Transcribe the data below verbatim from the line with "solution of unforced" to the line with "have hT : 0 < T := by linarith". Include both of those lines.

····················

import Summits.NavierStokesRegularity.NavierStokesRegularity.Theses.TypeILiouville
import Literature.Analysis.FluidPDE.SereginSverakPressureLocalTypeI
import Literature.Analysis.FluidPDE.LocalTypeIWeakSerrinProofs
import Literature.Analysis.FluidPDE.LocalTypeICongr
import HarnessLib

/-!
# Hard core `NoTypeII` (stmt-NavierStokesRegularity-0056): NECESSITY of the energy-Type-I slab bound —
# a Type-I RATE on the whole lifespan gives Albritton–Barker's `𝐈 < ∞` on a final slab
# (Lemma 2.5 / Remark 3.2 GLOBALISED; unit viscosity, lifespan `T ≥ 2`)

Helper file (theorems only) for the Type-II-exclusion estimate programme (D-0081 §B).  The registered
residual `stub_energyTypeISlab` (S₁) of the line `Cruxes/TypeIliouvilleNoTypeII/Lines/eternal_split.lean`
asks that every maximal Leray–Hopf solution from rapidly decaying data be energy-Type-I on a final slab:
`𝐈((T - r², T) × ℝ³; u, p, ∇u) < ⊤`.  The tree has `S₁ ∧ EEL′ ⇒ NoTypeII` (`…NormalForm.lean`); this file
is the first half of the converse direction «NoTypeII ⇒ S₁» (K2 NECESSARY by name): for a classical unit-
viscosity solution on `[0, T)`, `T ≥ 2`, Leray–Hopf from its datum, which obeys the Type-I RATE
`‖u(t, x)‖ ≤ C/√(T - t)` on the WHOLE of `[0, T)`, Albritton–Barker's quantity (with Tao's gauge of the
pressure) is finite on the final slab `(T - δ², T) × ℝ³`, `δ = 1/2`:

* `typeIBound_slab_le_of_rate_two_le` / `typeIBound_slab_lt_top_of_rate_two_le`.

Proof: Albritton–Barker 2019 Lemma 2.5 in the rate case (tree: `AlbrittonBarker2019.cknC_le_of_rate`,
`AlbrittonBarker2019.uniform_bound_of_interp`, `AlbrittonBarker2019.cknDOsc_le_four_mul_cknD`) run ONCE on
the region `Q = (T - 1, T) × ℝ³` (all of whose sub-balls have radius `≤ 1` and unit reference balls inside
`(0, T)` since `T ≥ 2`), with reference data at radii `≥ 1/2` that are UNIFORM in the centre: the energy
class (`SereginSverak2002.eEnergy_le`), the global `L^{3/2}` bound of the gauged pressure
(`SereginSverak2002.lintegral_slab_gauged_pressure_lt_top`) and the total dissipation
(`SereginSverak2002.lintegral_slab_frobeniusNormSq_fderiv_lt_top'`); suitability with the gauged pressure is
`SereginSverak2002.isSuitableWeakSolutionOn_gauge_of_classical`.  The removal of `T ≥ 2` (Leray
similarity, `typeIBound_nsZoom`), the eventual-rate-to-whole-rate step (`IsTypeIBlowup.exists_sqrt_mul_norm_le`)
and the pressure swap `q ↔ p` in `D` (`cknDOsc_sub_fun_time`) are left to the companion assembly file.

WHAT THIS IS NOT: not NS; a necessity rung for an OPEN residual. [folklore]
-/

noncomputable section

-- the summit and its single problem share the name (D-0017 nested layout)
set_option linter.dupNamespace false

open MeasureTheory Set Function Filter TopologicalSpace Metric
open scoped Topology NNReal ENNReal

namespace Summit.NavierStokesRegularity.NavierStokesRegularity.Theorems.TypeIliouvilleNoTypeII.EnergySlab

open Literature.Analysis Literature.Analysis.FluidPDE
open Literature.Analysis.FluidPDE.AlbrittonBarker2019

variable {T : ℝ} {u : ℝ → EuclideanSpace ℝ (Fin 3) → EuclideanSpace ℝ (Fin 3)}
  {p : ℝ → EuclideanSpace ℝ (Fin 3) → ℝ}

/-- Margins of a parabolic ball inside a slab: if `Q(z, ρ) ⊆ (a, b) × ℝ³` with `ρ > 0` then
`a ≤ z.1 - ρ²` and `z.1 ≤ b`. [folklore] -/
theorem margins_of_subset_slab {a b ρ : ℝ} {z : ℝ × EuclideanSpace ℝ (Fin 3)} (hρ : 0 < ρ)
    (h : parabolicCylinder ρ z ⊆ Ioo a b ×ˢ (univ : Set (EuclideanSpace ℝ (Fin 3)))) :
    a ≤ z.1 - ρ ^ 2 ∧ z.1 ≤ b := by
  have hI : (Ioo (z.1 - ρ ^ 2) z.1).Nonempty := nonempty_Ioo.2 (by nlinarith)
  have hB : (ball z.2 ρ).Nonempty := nonempty_ball.2 hρ
  have hsub : Ioo (z.1 - ρ ^ 2) z.1 ⊆ Ioo a b := by
    rcases prod_subset_prod_iff.1 h with h1 | h1 | h1
    · exact h1.1
    · exact absurd h1 hI.ne_empty
    · exact absurd h1 hB.ne_empty
  exact (Ioo_subset_Ioo_iff (by nlinarith)).1 hsub

/-- Enlarging the radius of a parabolic ball with the same top: `Q(z, ρ) ⊆ Q(z, R)` for `ρ ≤ R`.
[folklore] -/
theorem parabolicCylinder_mono_radius {ρ R : ℝ} (h : ρ ≤ R) (hρ : 0 ≤ ρ)
    (z : ℝ × EuclideanSpace ℝ (Fin 3)) : parabolicCylinder ρ z ⊆ parabolicCylinder R z :=
  prod_mono (Ioo_subset_Ioo (by nlinarith) le_rfl) (ball_subset_ball h)

/-- **Type-I rate ⇒ energy-Type-I on a final slab** (Albritton–Barker 2019, Lemma 2.5 / Remark 3.2,
globalised; `ν = 1`, `T ≥ 2`).  Let `(u, p)` be a classical unit-viscosity solution of unforced
Navier–Stokes on `ℝ³ × [0, T)`, `T ≥ 2`, Leray–Hopf from its datum, with the Type-I rate
`‖u(t, x)‖ ≤ C/√(T - t)` for ALL `t ∈ [0, T)` and all `x` (`C ≥ 0`).  Then, with Tao's gauge
`q(t, x) = p(t, x) - (p(t, 0) - P[u(t)](0))` of the pressure, Albritton–Barker's Type-I quantity of
`(u, q, ∇u)` on the final slab `(T - 1/4, T) × ℝ³` is finite. [cite: AlbrittonBarker2019, Lemma 2.5 and Remark 3.2] -/
theorem typeIBound_slab_lt_top_of_rate_two_le (hT2 : 2 ≤ T)
    (hsol : IsClassicalNSSolutionOn (Ico 0 T) 1 0 u p) (hLH : IsLerayHopfOn T 1 0 (u 0) u)
    {C : ℝ} (hC : 0 ≤ C) (hrate : ∀ t ∈ Ico 0 T, ∀ x, ‖u t x‖ ≤ C / Real.sqrt (T - t)) :
    typeIBound (Ioo (T - 1 / 4) T ×ˢ (univ : Set (EuclideanSpace ℝ (Fin 3)))) u
      (fun t x => p t x - (p t 0 - normalisedPressure (u t) 0)) (fun t x => fderiv ℝ (u t) x) < ⊤ := by
  have hT : 0 < T := by linarith
  -- the gauged pressure and the working region `Q = (T - 1, T) × ℝ³`
  set q : ℝ → EuclideanSpace ℝ (Fin 3) → ℝ := fun t x => p t x - (p t 0 - normalisedPressure (u t) 0)
    with hq
  set QO : Opens (ℝ × EuclideanSpace ℝ (Fin 3)) :=
    ⟨Ioo (T - 1) T ×ˢ univ, isOpen_Ioo.prod isOpen_univ⟩ with hQO
  have hQOcoe : (QO : Set (ℝ × EuclideanSpace ℝ (Fin 3))) = Ioo (T - 1) T ×ˢ univ := rfl
  have hQOslab : (QO : Set (ℝ × EuclideanSpace ℝ (Fin 3))) ⊆
      Ioo 0 T ×ˢ (univ : Set (EuclideanSpace ℝ (Fin 3))) := by
    rw [hQOcoe]; exact prod_mono (Ioo_subset_Ioo (by linarith) le_rfl) Subset.rfl
  -- suitability with the gauged pressure and the classical weak gradient
  have hsw : IsSuitableWeakSolutionOn QO 1 0 u q :=
    SereginSverak2002.isSuitableWeakSolutionOn_gauge_of_classical one_pos hT hsol hLH QO hQOslab
  have hG : HasWeakSpatialGradientOn QO u fun t x => fderiv ℝ (u t) x :=
    hasWeakSpatialGradientOn_of_contDiffOn isOpen_Ioo hQOslab
      ((SereginSverak2002.classical_Ioo hsol).smooth_velocity.of_le (by norm_cast))
  -- continuity of `u` on `(0, T) × ℝ³`
  have hcontu : ContinuousOn (uncurry u) (Ioo 0 T ×ˢ (univ : Set (EuclideanSpace ℝ (Fin 3)))) :=
    (SereginSverak2002.continuousOn_uncurry hsol).mono (prod_mono Ioo_subset_Ico_self Subset.rfl)
  -- ### the rate interpolation on every sub-ball of `Q` (unit reference balls fit in `(0, T)`)
  set κ : ℝ≥0∞ := 4 * volume (ball (0 : EuclideanSpace ℝ (Fin 3)) 1) ^ (1 / 4 : ℝ) *
    ENNReal.ofReal (C ^ (3 / 2 : ℝ)) with hκ
  have hκtop : κ ≠ ∞ := ENNReal.mul_ne_top (ENNReal.mul_ne_top ENNReal.ofNat_ne_top
    (ENNReal.rpow_ne_top_of_nonneg (by norm_num) measure_ball_lt_top.ne)) ENNReal.ofReal_ne_top
  have hinterp : ∀ (z' : ℝ × EuclideanSpace ℝ (Fin 3)) (ρ : ℝ), 0 < ρ →
      parabolicCylinder ρ z' ⊆ (QO : Set (ℝ × EuclideanSpace ℝ (Fin 3))) →
      cknC ρ z' u ≤ κ * cknAEss ρ z' u ^ (3 / 4 : ℝ) := by
    intro z' ρ hρ hsub
    rw [hQOcoe] at hsub
    obtain ⟨h1, h2⟩ := margins_of_subset_slab hρ hsub
    have hρ1 : ρ ≤ 1 := by nlinarith
    -- the unit reference ball `Q(z', 1) ⊆ (0, T) × ℝ³`
    have hunit : parabolicCylinder 1 z' ⊆ Ioo 0 T ×ˢ (univ : Set (EuclideanSpace ℝ (Fin 3))) := by
      refine prod_mono (fun s hs => ⟨?_, lt_of_lt_of_le hs.2 h2⟩) (subset_univ _)
      have : z'.1 - 1 ^ 2 < s := hs.1
      nlinarith
    have hmeas : AEStronglyMeasurable (uncurry u) (volume.restrict (parabolicCylinder 1 z')) :=
      (hcontu.mono hunit).aestronglyMeasurable (isOpen_parabolicCylinder 1 z').measurableSet
    have hrate' : ∀ s y, (s, y) ∈ parabolicCylinder 1 z' → ‖u s y‖ ≤ C / Real.sqrt (z'.1 - s) := by
      intro s y hsy
      have hs : s ∈ Ioo 0 T := (hunit hsy).1
      have hsz : s < z'.1 := (mem_parabolicCylinder.1 hsy).1.2
      refine (hrate s ⟨hs.1.le, hs.2⟩ y).trans ?_
      exact div_le_div_of_nonneg_left hC (Real.sqrt_pos.2 (by linarith))
        (Real.sqrt_le_sqrt (by linarith))
    exact cknC_le_of_rate hC hmeas hrate' hρ (parabolicCylinder_mono_radius hρ1 hρ.le z')
  -- ### reference data at radii `≥ 1/2`, uniform in the centre
  set E₂ : ℝ≥0∞ := ENNReal.ofReal (2 * VectorCalculus.kineticEnergy (u 0)) with hE₂
  set P : ℝ≥0∞ := ∫⁻ z in Ioo 0 T ×ˢ (univ : Set (EuclideanSpace ℝ (Fin 3))),
    ‖q z.1 z.2‖ₑ ^ (3 / 2 : ℝ) with hP
  have hPtop : P ≠ ∞ :=
    (SereginSverak2002.lintegral_slab_gauged_pressure_lt_top one_pos hT hsol hLH).ne
  set Dis : ℝ≥0∞ := ∫⁻ z in Ioo 0 T ×ˢ (univ : Set (EuclideanSpace ℝ (Fin 3))),
    ENNReal.ofReal (frobeniusNormSq (fderiv ℝ (u z.1) z.2)) with hDis
  have hDistop : Dis ≠ ∞ := (SereginSverak2002.lintegral_slab_frobeniusNormSq_fderiv_lt_top' hsol hLH).ne
  have h2i : (ENNReal.ofReal (1 / 2 : ℝ))⁻¹ ≠ ∞ :=
    ENNReal.inv_ne_top.2 (ENNReal.ofReal_pos.2 (by norm_num)).ne'
  have h2i2 : (ENNReal.ofReal (1 / 2 : ℝ) ^ 2)⁻¹ ≠ ∞ :=
    ENNReal.inv_ne_top.2 (pow_ne_zero _ (ENNReal.ofReal_pos.2 (by norm_num)).ne')
  set A₀ : ℝ≥0∞ := (ENNReal.ofReal (1 / 2 : ℝ))⁻¹ * E₂ with hA₀
  have hA₀top : A₀ ≠ ∞ := ENNReal.mul_ne_top h2i ENNReal.ofReal_ne_top
  set D₀ : ℝ≥0∞ := (ENNReal.ofReal (1 / 2 : ℝ) ^ 2)⁻¹ * P with hD₀
  have hD₀top : D₀ ≠ ∞ := ENNReal.mul_ne_top h2i2 hPtop
  set E₀ : ℝ≥0∞ := (ENNReal.ofReal (1 / 2 : ℝ))⁻¹ * Dis with hE₀
  have hE₀top : E₀ ≠ ∞ := ENNReal.mul_ne_top h2i hDistop
  -- `A ≤ A₀` on every ball of `Q` of radius `≥ 1/2` (energy class)
  have hdataA : ∀ (z' : ℝ × EuclideanSpace ℝ (Fin 3)) (ρ : ℝ), 1 / 2 ≤ ρ →
      parabolicCylinder ρ z' ⊆ (QO : Set (ℝ × EuclideanSpace ℝ (Fin 3))) → cknAEss ρ z' u ≤ A₀ := by
    intro z' ρ hρ hsub
    have hρ0 : 0 < ρ := lt_of_lt_of_le (by norm_num) hρ
    rw [hQOcoe] at hsub
    obtain ⟨h1, h2⟩ := margins_of_subset_slab hρ0 hsub
    refine essSup_le_of_ae_le _ ?_
    filter_upwards [ae_restrict_mem measurableSet_Ioo] with t ht
    have htI : t ∈ Icc 0 T := ⟨by linarith [ht.1], by linarith [ht.2]⟩
    calc (ENNReal.ofReal ρ)⁻¹ * ∫⁻ x in ball z'.2 ρ, ‖u t x‖ₑ ^ 2
        ≤ (ENNReal.ofReal (1 / 2 : ℝ))⁻¹ * ∫⁻ x, ‖u t x‖ₑ ^ 2 :=
          mul_le_mul' (ENNReal.inv_le_inv.2 (ENNReal.ofReal_le_ofReal hρ))
            (setLIntegral_le_lintegral _ _)
      _ ≤ A₀ := mul_le_mul' le_rfl (SereginSverak2002.eEnergy_le zero_le_one hLH htI)
  -- `D ≤ D₀` and `E ≤ E₀` likewise (global bounds on the slab)
  have hdataD : ∀ (z' : ℝ × EuclideanSpace ℝ (Fin 3)) (ρ : ℝ), 1 / 2 ≤ ρ →
      parabolicCylinder ρ z' ⊆ (QO : Set (ℝ × EuclideanSpace ℝ (Fin 3))) → cknD ρ z' q ≤ D₀ := by
    intro z' ρ hρ hsub
    rw [cknD, hD₀]
    refine mul_le_mul' (ENNReal.inv_le_inv.2 ?_) (lintegral_mono_set (hsub.trans hQOslab))
    gcongr
  have hdataE : ∀ (z' : ℝ × EuclideanSpace ℝ (Fin 3)) (ρ : ℝ), 1 / 2 ≤ ρ →
      parabolicCylinder ρ z' ⊆ (QO : Set (ℝ × EuclideanSpace ℝ (Fin 3))) →
      cknE ρ z' (fun t x => fderiv ℝ (u t) x) ≤ E₀ := by
    intro z' ρ hρ hsub
    rw [cknE, hE₀]
    exact mul_le_mul' (ENNReal.inv_le_inv.2 (ENNReal.ofReal_le_ofReal hρ))
      (lintegral_mono_set (hsub.trans hQOslab))
  -- ### the uniform bound on small balls
  obtain ⟨K, hKtop, hK⟩ := uniform_bound_of_interp hsw hG hκtop hinterp hA₀top hD₀top
  set Kbig : ℝ≥0∞ := A₀ + κ * A₀ ^ (3 / 4 : ℝ) + 4 * D₀ + E₀ with hKbig
  have hKbigtop : Kbig ≠ ∞ := by
    refine ENNReal.add_ne_top.2 ⟨ENNReal.add_ne_top.2 ⟨ENNReal.add_ne_top.2 ⟨hA₀top, ?_⟩, ?_⟩, hE₀top⟩
    · exact ENNReal.mul_ne_top hκtop (ENNReal.rpow_ne_top_of_nonneg (by norm_num) hA₀top)
    · exact ENNReal.mul_ne_top ENNReal.ofNat_ne_top hD₀top
  have htop : 4 * K + Kbig < ∞ :=
    (ENNReal.add_ne_top.2 ⟨ENNReal.mul_ne_top ENNReal.ofNat_ne_top hKtop, hKbigtop⟩).lt_top
  -- measurability of the gauged pressure on `Q`
  have hqm : AEStronglyMeasurable (uncurry q)
      (volume.restrict (QO : Set (ℝ × EuclideanSpace ℝ (Fin 3)))) :=
    hsw.distributional.2.2.1.aestronglyMeasurable
  -- ### conclusion: every ball of the final slab `(T - 1/4, T) × ℝ³`
  refine lt_of_le_of_lt (typeIBound_le_iff.2 fun r hr z' hzr => ?_) htop
  obtain ⟨h1, h2⟩ := margins_of_subset_slab hr hzr
  have hrhalf : r ≤ 1 / 2 := by nlinarith
  -- room: `Q(z', ρ) ⊆ Q` for `ρ ≤ r + 1/2`
  have hroom : ∀ ρ, 0 < ρ → ρ ≤ r + 1 / 2 →
      parabolicCylinder ρ z' ⊆ (QO : Set (ℝ × EuclideanSpace ℝ (Fin 3))) := by
    intro ρ hρ0 hρ
    rw [hQOcoe]
    refine prod_mono (fun s hs => ⟨?_, lt_of_lt_of_le hs.2 h2⟩) (subset_univ _)
    have : z'.1 - ρ ^ 2 < s := hs.1
    nlinarith
  have hsubr : parabolicCylinder r z' ⊆ (QO : Set (ℝ × EuclideanSpace ℝ (Fin 3))) :=
    hroom r hr (by linarith)
  -- `D_osc ≤ 4 D` on the ball
  have hOsc : cknDOsc r z' q ≤ 4 * cknD r z' q :=
    cknDOsc_le_four_mul_cknD hr (hqm.mono_measure (Measure.restrict_mono hsubr le_rfl))
  rw [abScaledSum]
  -- the iteration started from the reference radius `r₀ = r + 1/2 ∈ [1/2, 1]`
  have hr₀ : 0 < r + 1 / 2 := by linarith
  have hsub₀ := hroom (r + 1 / 2) hr₀ le_rfl
  have hKr := hK z' (r + 1 / 2) hr₀ hsub₀ (hdataA z' _ (by linarith) hsub₀)
    (hdataD z' _ (by linarith) hsub₀) r ⟨hr, by linarith⟩
  calc cknAEss r z' u + cknC r z' u + cknDOsc r z' q + cknE r z' (fun t x => fderiv ℝ (u t) x)
      ≤ 4 * cknAEss r z' u + 4 * cknC r z' u + 4 * cknD r z' q +
          4 * cknE r z' (fun t x => fderiv ℝ (u t) x) :=
        add_le_add (add_le_add (add_le_add (le_four_mul _) (le_four_mul _)) hOsc) (le_four_mul _)
    _ = 4 * (cknAEss r z' u + cknE r z' (fun t x => fderiv ℝ (u t) x) + cknC r z' u + cknD r z' q) := by
        ring
    _ ≤ 4 * K := by gcongr
    _ ≤ 4 * K + Kbig := le_self_add

end Summit.NavierStokesRegularity.NavierStokesRegularity.Theorems.TypeIliouvilleNoTypeII.EnergySlab

end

····················

• EXPECTED OUTPUT:
globalised; `ν = 1`, `T ≥ 2`).  Let `(u, p)` be a classical unit-viscosity solution of unforced
Navier–Stokes on `ℝ³ × [0, T)`, `T ≥ 2`, Leray–Hopf from its datum, with the Type-I rate
`‖u(t, x)‖ ≤ C/√(T - t)` for ALL `t ∈ [0, T)` and all `x` (`C ≥ 0`).  Then, with Tao's gauge
`q(t, x) = p(t, x) - (p(t, 0) - P[u(t)](0))` of the pressure, Albritton–Barker's Type-I quantity of
`(u, q, ∇u)` on the final slab `(T - 1/4, T) × ℝ³` is finite. [cite: AlbrittonBarker2019, Lemma 2.5 and Remark 3.2] -/
theorem typeIBound_slab_lt_top_of_rate_two_le (hT2 : 2 ≤ T)
    (hsol : IsClassicalNSSolutionOn (Ico 0 T) 1 0 u p) (hLH : IsLerayHopfOn T 1 0 (u 0) u)
    {C : ℝ} (hC : 0 ≤ C) (hrate : ∀ t ∈ Ico 0 T, ∀ x, ‖u t x‖ ≤ C / Real.sqrt (T - t)) :
    typeIBound (Ioo (T - 1 / 4) T ×ˢ (univ : Set (EuclideanSpace ℝ (Fin 3)))) u
      (fun t x => p t x - (p t 0 - normalisedPressure (u t) 0)) (fun t x => fderiv ℝ (u t) x) < ⊤ := by
  have hT : 0 < T := by linarith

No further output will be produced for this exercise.